A one-girl horse! Carrie and Peter. Nobody else could ride him. Now she could not even lead him.
They didn’t take him straight to World’s End, in case Mr Novak remembered that he had run there before. They took him to an abandoned farm in a fold of the hills and left him in a cowshed for the night. Very early next morning, without waiting for Lester, Carrie went to the farm. The horse was gone. Lester had not waited for her. He had taken the horse away somewhere so that she couldn’t have him.
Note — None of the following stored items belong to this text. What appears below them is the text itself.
import Literature.NumberTheory.EllipticCurves.KummerImageIsotropyProofs
import HarnessLib

/-!
# Compatibility of the Weil pairings along the level: `e_{mm'}(S, T) = e_m(m'S, T)` (Silverman, *AEC*, III.8.1 (e))

`Proofs` file (theorems only: no definition, no named fact, no instance; D-0026) in topic
`NumberTheory/EllipticCurves`, next to `WeilPairingProofs.lean`, whose CONSTRUCTED Weil pairing
`WeierstrassCurve.weilPairingFun hm S T = τ_S^* h_T / h_T` (`h_T` a Weil function for `T` at level `m`,
`div h_T = Σ_{R ∈ E[m]} (T' + R) - (R)`, `m T' = T`) is proved there to be bilinear, alternating,
non-degenerate and Galois equivariant (Silverman, *AEC*, Prop. III.8.1 (a)–(d);
`exists_weilPairing_holds`). This file adds property **(e)** of the same proposition:

> (e) It is compatible: `e_{mm'}(S, T) = e_m([m']S, T)` for all `S ∈ E[mm']` and `T ∈ E[m]`

for the SAME functions `weilPairingFun` — so that the tree's Weil pairings at the levels `m ∣ m m'`
form a genuinely compatible system (before this file the tree knew the Weil pairing "only level by
level … with no compatibility", module docstring of `WeilPairingLevelDescent.lean`, which therefore
had to DERIVE a level-`d` pairing from a level-`kd` one). Consequences recorded here:

* `IsWeilFunction.pullbackHom_zsmul` — **`[m']^* h_T` is a Weil function for `T` at level `m m'`**
  (root `T''` with `m' T'' = T'`; `[m']` is unramified, `ord_P ([m']^* u) = ord_{m'P} (u)`, the tree's
  `ord_pullbackHom_zsmul`, and `𝟙_{E[m]}(m'Q) = 𝟙_{E[mm']}(Q)`);
* **`weilPairingFun_mul`** — (e): `e_{mm'}(S, T) = e_m(m'S, T)` (`S ∈ E[mm']`, `T ∈ E[m]`): apply
  `τ_S^*` to `[m']^* h_T` and use `τ_S^* ∘ [m']^* = [m']^* ∘ τ_{m'S}^*`
  (`transAlgHom_pullbackHom_zsmul`);
* the symmetric compatibility `weilPairingFun_mul_right`: `e_{mm'}(T, S) = e_m(T, m'S)` (from (e)
  and the skew-symmetry `e(S,T) e(T,S) = 1` of `KummerImageIsotropyProofs.lean`), and
  `weilPairingFun_zsmul_zsmul`: `e_m(m'S, m'T') = e_{mm'}(S, T')^{m'}`;
* the `p`-power tower: **`weilPairingFun_pow_succ`**, `e_{p^k}(pS, pT) = e_{p^{k+1}}(S, T)^p` for
  `S, T ∈ E[p^{k+1}]`, and the packaged existence statement `exists_weilPairing_tower` (one family
  `e_k : E[p^k] × E[p^k] → μ_{p^k}`, `k ≥ 0`, each level bilinear/alternating/non-degenerate/
  Galois-equivariant, COMPATIBLE along `[p]`) — the input that makes finite-coefficient local Tate
  pairings `inv(x̄_k ∪_{e_k} δ_k Q)` of an elliptic curve compatible in `k` (Perrin-Riou's `Λ`-adic
  pairing as a limit of finite-level pairings, [PerrinRiou1994Invent] §3.6.1; Kato §13.8).

Declarations are deliberate dot-notation extensions in Mathlib's `WeierstrassCurve` namespace, next
to `WeierstrassCurve.weilPairingFun` (as `WeilPairingProofs.lean`).

## References

* [SilvermanAEC2009] J. H. Silverman, *The Arithmetic of Elliptic Curves*, 2nd ed., GTM 106 (2009),
  **Prop. III.8.1 (e)** and its proof (p. 95: "`div(g ∘ [m']) = [m']^* div(g)` … so
  `e_{mm'}(S,T) = (g∘[m'])(X+S)/(g∘[m'])(X) = g(Y + [m']S)/g(Y) = e_m([m']S, T)`"),
  Thm. III.4.10 (c) (`[m']` unramified).
* [PerrinRiou1994Invent] B. Perrin-Riou, *Théorie d'Iwasawa des représentations p-adiques sur un
  corps local*, Invent. Math. 115 (1994), §3.6.1 (motivation only).
-/

noncomputable section

open scoped Classical

universe u

namespace WeierstrassCurve

open geomPoints Literature.NumberTheory.EllipticCurves.WeierstrassFunctionField

variable {F : Type u} [Field F] {W : WeierstrassCurve F} [W.IsElliptic]

/-! ## `𝟙_{E[m]}(m' Q) = 𝟙_{E[mm']}(Q)` and the pull-back of Weil functions along `[m']` -/

omit [W.IsElliptic] in
/-- `𝟙_{E[m]}(m' Q) = 𝟙_{E[m m']}(Q)`: `m (m' Q) = O ↔ (m m') Q = O` (the identity
`[m']^{-1} E[m] = E[mm']` behind `div(g ∘ [m']) = [m']^* div(g)` in Silverman's proof of III.8.1 (e)).
[cite: SilvermanAEC2009, Prop. III.8.1(e) (proof)] -/
theorem torsionInd_zsmul (m m' : ℕ) (Q : W.geomPoints) :
    torsionInd W m ((m' : ℤ) • Q) = torsionInd W (m * m') Q := by
  unfold torsionInd
  rw [smul_smul, ← Nat.cast_mul]

/-- **`[m']^* h` is a Weil function for `T` at level `m m'`** whenever `h` is a Weil function for `T`
at level `m` (Silverman, *AEC*, III.§8, p. 95: `div(g ∘ [m']) = [m']^*(div g)`): with `m T' = T` and
`m' T'' = T'` one has `(m m') T'' = T` and, `[m']` being unramified (`ord_P ([m']^* h) = ord_{m'P}(h)`,
the tree's `ord_pullbackHom_zsmul`),
`ord_P ([m']^* h) = 𝟙_{E[m]}(m'P - T') - 𝟙_{E[m]}(m'P) = 𝟙_{E[mm']}(P - T'') - 𝟙_{E[mm']}(P)`.
[cite: SilvermanAEC2009, Prop. III.8.1(e) (proof)] -/
theorem IsWeilFunction.pullbackHom_zsmul {m m' : ℕ} (hm'Z : (m' : ℤ) ≠ 0) (hm'F : ((m' : ℤ) : F) ≠ 0)
    {T : W.geomPoints} {h : W.geomFunctionField} (hh : IsWeilFunction W m T h) :
    IsWeilFunction W (m * m') T ((Isogeny.zsmul W (m' : ℤ) hm'Z).pullbackHom h) := by
  obtain ⟨h0, T', hT', hord⟩ := hh
  refine ⟨(map_ne_zero_iff _ (Isogeny.zsmul W (m' : ℤ) hm'Z).pullbackHom.injective).mpr h0, ?_⟩
  obtain ⟨T'', hT''⟩ := zsmul_geomPoints_surjective_holds W hm'Z T'
  change (m' : ℤ) • T'' = T' at hT''
  refine ⟨T'', ?_, fun P ↦ ?_⟩
  · rw [Nat.cast_mul, ← smul_smul, hT'', hT']
  · rw [ord_pullbackHom_zsmul hm'Z hm'F P h, hord, ← hT'', ← smul_sub, torsionInd_zsmul,
      torsionInd_zsmul]

/-! ## Property (e): `e_{mm'}(S, T) = e_m(m'S, T)` -/

section Compat

variable {m m' : ℕ} (hm : (m : F) ≠ 0) (hmm' : ((m * m' : ℕ) : F) ≠ 0)
include hmm'

omit [W.IsElliptic] in
/-- `m' ≠ 0` in `F` (proof-local). [folklore] -/
private theorem natCast_right_ne_zero : (m' : F) ≠ 0 := fun h ↦
  hmm' (by rw [Nat.cast_mul, h, mul_zero])

omit [W.IsElliptic] in
/-- `m' ≠ 0` in `ℤ` (proof-local). [folklore] -/
private theorem intCast_right_ne_zero : (m' : ℤ) ≠ 0 := by
  have h : m' ≠ 0 := fun h0 ↦ natCast_right_ne_zero hmm' (by rw [h0, Nat.cast_zero])
  exact_mod_cast h

omit [W.IsElliptic] in
/-- `(m' : ℤ) ≠ 0` in `F` (proof-local). [folklore] -/
private theorem intCast_cast_right_ne_zero : ((m' : ℤ) : F) ≠ 0 := by
  rw [Int.cast_natCast]
  exact natCast_right_ne_zero hmm'

include hm

/-- **Compatibility of the Weil pairings (Silverman, *AEC*, Prop. III.8.1 (e))**:
`e_{mm'}(S, T) = e_m(m' S, T)` for `S ∈ E[m m']` and `T ∈ E[m]`, for the tree's constructed pairings
`weilPairingFun` at the levels `m m'` and `m`. Proof (loc. cit., p. 95): if `h` is a Weil function for
`T` at level `m`, then `[m']^* h` is one at level `m m'` (`IsWeilFunction.pullbackHom_zsmul`), so
`τ_S^* ([m']^* h) = e_{mm'}(S, T) · [m']^* h`; but `τ_S^* ∘ [m']^* = [m']^* ∘ τ_{m'S}^*`
(`transAlgHom_pullbackHom_zsmul`) and `τ_{m'S}^* h = e_m(m'S, T) · h`, while `[m']^*` fixes constants.
[cite: SilvermanAEC2009, Prop. III.8.1(e)] -/
theorem weilPairingFun_mul {S T : W.geomPoints} (hS : ((m * m' : ℕ) : ℤ) • S = 0)
    (hT : (m : ℤ) • T = 0) :
    weilPairingFun hmm' S T = weilPairingFun hm ((m' : ℤ) • S) T := by
  have hm'Z : (m' : ℤ) ≠ 0 := intCast_right_ne_zero hmm'
  have hm'F : ((m' : ℤ) : F) ≠ 0 := intCast_cast_right_ne_zero hmm'
  have hh := isWeilFunction_weilFn hm hT
  have hh'' := hh.pullbackHom_zsmul hm'Z hm'F
  have hT₂ : ((m * m' : ℕ) : ℤ) • T = 0 := by
    rw [Nat.cast_mul, mul_comm, ← smul_smul, hT, smul_zero]
  have hm'S : (m : ℤ) • ((m' : ℤ) • S) = 0 := by rw [smul_smul, ← Nat.cast_mul, hS]
  have h1 := hh''.transAlgHom_eq hmm' hS hT₂
  rw [transAlgHom_pullbackHom_zsmul hm'Z, hh.transAlgHom_eq hm hm'S hT, map_mul,
    AlgHom.commutes] at h1
  exact (algebraMap_mul_cancel hh''.1 h1).symm

omit hmm' in
/-- `e(T, S) = e(S, T)⁻¹` for `S, T ∈ E[m]` (skew-symmetry `e(S,T) e(T,S) = 1`, the tree's
`weilPairingFun_mul_comm_eq_one`). Silverman, *AEC*, proof of Prop. III.8.1 (b).
[cite: SilvermanAEC2009, Prop. III.8.1(b)] -/
theorem weilPairingFun_swap_eq_inv {S T : W.geomPoints} (hS : (m : ℤ) • S = 0) (hT : (m : ℤ) • T = 0) :
    weilPairingFun hm T S = (weilPairingFun hm S T)⁻¹ :=
  eq_inv_of_mul_eq_one_right (weilPairingFun_mul_comm_eq_one hm hS hT)

/-- **Compatibility in the second variable**: `e_{mm'}(T, S) = e_m(T, m'S)` for `T ∈ E[m]`,
`S ∈ E[m m']` (from (e) and skew-symmetry). [cite: SilvermanAEC2009, Prop. III.8.1(e)] -/
theorem weilPairingFun_mul_right {S T : W.geomPoints} (hS : ((m * m' : ℕ) : ℤ) • S = 0)
    (hT : (m : ℤ) • T = 0) :
    weilPairingFun hmm' T S = weilPairingFun hm T ((m' : ℤ) • S) := by
  have hT₂ : ((m * m' : ℕ) : ℤ) • T = 0 := by
    rw [Nat.cast_mul, mul_comm, ← smul_smul, hT, smul_zero]
  have hm'S : (m : ℤ) • ((m' : ℤ) • S) = 0 := by rw [smul_smul, ← Nat.cast_mul, hS]
  rw [weilPairingFun_swap_eq_inv hmm' hS hT₂, weilPairingFun_swap_eq_inv hm hm'S hT,
    weilPairingFun_mul hm hmm' hS hT]

/-- **(e) with both arguments moved**: `e_{mm'}(S, T')^{m'} = e_m(m'S, m'T')` for `S, T' ∈ E[m m']`
(`e_{mm'}(S, T')^{m'} = e_{mm'}(S, m'T') = e_m(m'S, m'T')`). [cite: SilvermanAEC2009, Prop. III.8.1(e)] -/
theorem weilPairingFun_zsmul_zsmul {S T' : W.geomPoints} (hS : ((m * m' : ℕ) : ℤ) • S = 0)
    (hT' : ((m * m' : ℕ) : ℤ) • T' = 0) :
    weilPairingFun hm ((m' : ℤ) • S) ((m' : ℤ) • T') = weilPairingFun hmm' S T' ^ m' := by
  have hm'T' : (m : ℤ) • ((m' : ℤ) • T') = 0 := by rw [smul_smul, ← Nat.cast_mul, hT']
  rw [← weilPairingFun_mul hm hmm' hS hm'T', natCast_zsmul, weilPairingFun_nsmul_right hmm' hS hT']

end Compat

/-! ## The `p`-power tower -/

section Tower

variable {p : ℕ}

/-- **The `p`-power Weil pairings are compatible along `[p]`**: for `S, T ∈ E[p^{k+1}]`,
`e_{p^k}(pS, pT) = e_{p^{k+1}}(S, T)^p` (Silverman, *AEC*, Prop. III.8.1 (e) with `m = p^k`,
`m' = p`, and linearity). This is the transition law making `(e_{p^k})_k` a pairing of inverse
systems `E[p^{k+1}] →[p] E[p^k]`, `μ_{p^{k+1}} →[(·)^p] μ_{p^k}`, i.e. a pairing
`T_p E × T_p E → ℤ_p(1)` on the Tate module. [cite: SilvermanAEC2009, Prop. III.8.1(e)] -/
theorem weilPairingFun_pow_succ (k : ℕ) (hk : ((p ^ k : ℕ) : F) ≠ 0)
    (hk1 : ((p ^ (k + 1) : ℕ) : F) ≠ 0) {S T : W.geomPoints}
    (hS : ((p ^ (k + 1) : ℕ) : ℤ) • S = 0) (hT : ((p ^ (k + 1) : ℕ) : ℤ) • T = 0) :
    weilPairingFun hk ((p : ℤ) • S) ((p : ℤ) • T) = weilPairingFun hk1 S T ^ p := by
  have hk1' : ((p ^ k * p : ℕ) : F) ≠ 0 := by rwa [← pow_succ]
  have hS' : ((p ^ k * p : ℕ) : ℤ) • S = 0 := by rwa [← pow_succ]
  have hT' : ((p ^ k * p : ℕ) : ℤ) • T = 0 := by rwa [← pow_succ]
  have key := weilPairingFun_zsmul_zsmul hk hk1' hS' hT'
  rw [key]
  -- the two level-`p^{k+1}` pairings are the same function (the level `p^k * p = p^(k+1)`)
  congr 1

/-- **A compatible tower of Weil pairings `e_k : E[p^k] × E[p^k] → μ_{p^k}` (`k ≥ 0`)** for an
elliptic curve over a field `F` with `p ≠ 0` in `F`: ONE family, each level bilinear, alternating,
non-degenerate and `Γ_F`-equivariant (Silverman, *AEC*, Prop. III.8.1 (a)–(d), the tree's
`exists_weilPairing_holds` level by level), and COMPATIBLE: `e_k(pS, pT) = e_{k+1}(S, T)^p` for
`S, T ∈ E[p^{k+1}]` (Prop. III.8.1 (e)). The family is `e_k = weilPairingFun` at level `p^k`.
[cite: SilvermanAEC2009, Prop. III.8.1 (a)–(e)] -/
theorem exists_weilPairing_tower (hp : (p : F) ≠ 0) :
    ∃ e : (k : ℕ) → W.geomPoints → W.geomPoints → AlgebraicClosure F,
      (∀ (k : ℕ) (S T : W.geomPoints), ((p ^ k : ℕ) : ℤ) • S = 0 → ((p ^ k : ℕ) : ℤ) • T = 0 →
        e k S T ^ (p ^ k) = 1) ∧
      (∀ (k : ℕ) (S₁ S₂ T : W.geomPoints), ((p ^ k : ℕ) : ℤ) • S₁ = 0 → ((p ^ k : ℕ) : ℤ) • S₂ = 0 →
        ((p ^ k : ℕ) : ℤ) • T = 0 → e k (S₁ + S₂) T = e k S₁ T * e k S₂ T) ∧
      (∀ (k : ℕ) (S T₁ T₂ : W.geomPoints), ((p ^ k : ℕ) : ℤ) • S = 0 → ((p ^ k : ℕ) : ℤ) • T₁ = 0 →
        ((p ^ k : ℕ) : ℤ) • T₂ = 0 → e k S (T₁ + T₂) = e k S T₁ * e k S T₂) ∧
      (∀ (k : ℕ) (T : W.geomPoints), ((p ^ k : ℕ) : ℤ) • T = 0 → e k T T = 1) ∧
      (∀ (k : ℕ) (T : W.geomPoints), ((p ^ k : ℕ) : ℤ) • T = 0 →
        (∀ S : W.geomPoints, ((p ^ k : ℕ) : ℤ) • S = 0 → e k S T = 1) → T = 0) ∧
      (∀ (k : ℕ) (σ : Field.absoluteGaloisGroup F) (S T : W.geomPoints), ((p ^ k : ℕ) : ℤ) • S = 0 →
        ((p ^ k : ℕ) : ℤ) • T = 0 → e k (σ • S) (σ • T) = σ • e k S T) ∧
      (∀ (k : ℕ) (S T : W.geomPoints), ((p ^ (k + 1) : ℕ) : ℤ) • S = 0 →
        ((p ^ (k + 1) : ℕ) : ℤ) • T = 0 → e k ((p : ℤ) • S) ((p : ℤ) • T) = e (k + 1) S T ^ p) := by
  have hk : ∀ k : ℕ, ((p ^ k : ℕ) : F) ≠ 0 := fun k ↦ by
    rw [Nat.cast_pow]
    exact pow_ne_zero k hp
  refine ⟨fun k S T ↦ weilPairingFun (hk k) S T,
    fun k S T hS hT ↦ weilPairingFun_pow (hk k) hS hT,
    fun k S₁ S₂ T hS₁ hS₂ hT ↦ weilPairingFun_add_left (hk k) hS₁ hS₂ hT,
    fun k S T₁ T₂ hS hT₁ hT₂ ↦ weilPairingFun_add_right (hk k) hS hT₁ hT₂,
    fun k T hT ↦ weilPairingFun_self (hk k) hT,
    fun k T hT h1 ↦ eq_zero_of_weilPairingFun_eq_one (hk k) hT h1,
    fun k σ S T hS hT ↦ weilPairingFun_smul (hk k) σ hS hT,
    fun k S T hS hT ↦ weilPairingFun_pow_succ k (hk k) (hk (k + 1)) hS hT⟩

end Tower

end WeierstrassCurve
All right. Carrie set her jaw. That was it then. The end of their friendship. That was the way life was. When you thought you had found someone for good, you lost them. She sat down on the ground and threw stones into an old rain barrel. Plonk, plonk, plonk. Each plonk sent up a jet of sour green water.
‘Nine out of ten. Not bad for a girl.’ Lester came up behind her. Carrie scrambled up and faced him. ‘What have you done with Peter?’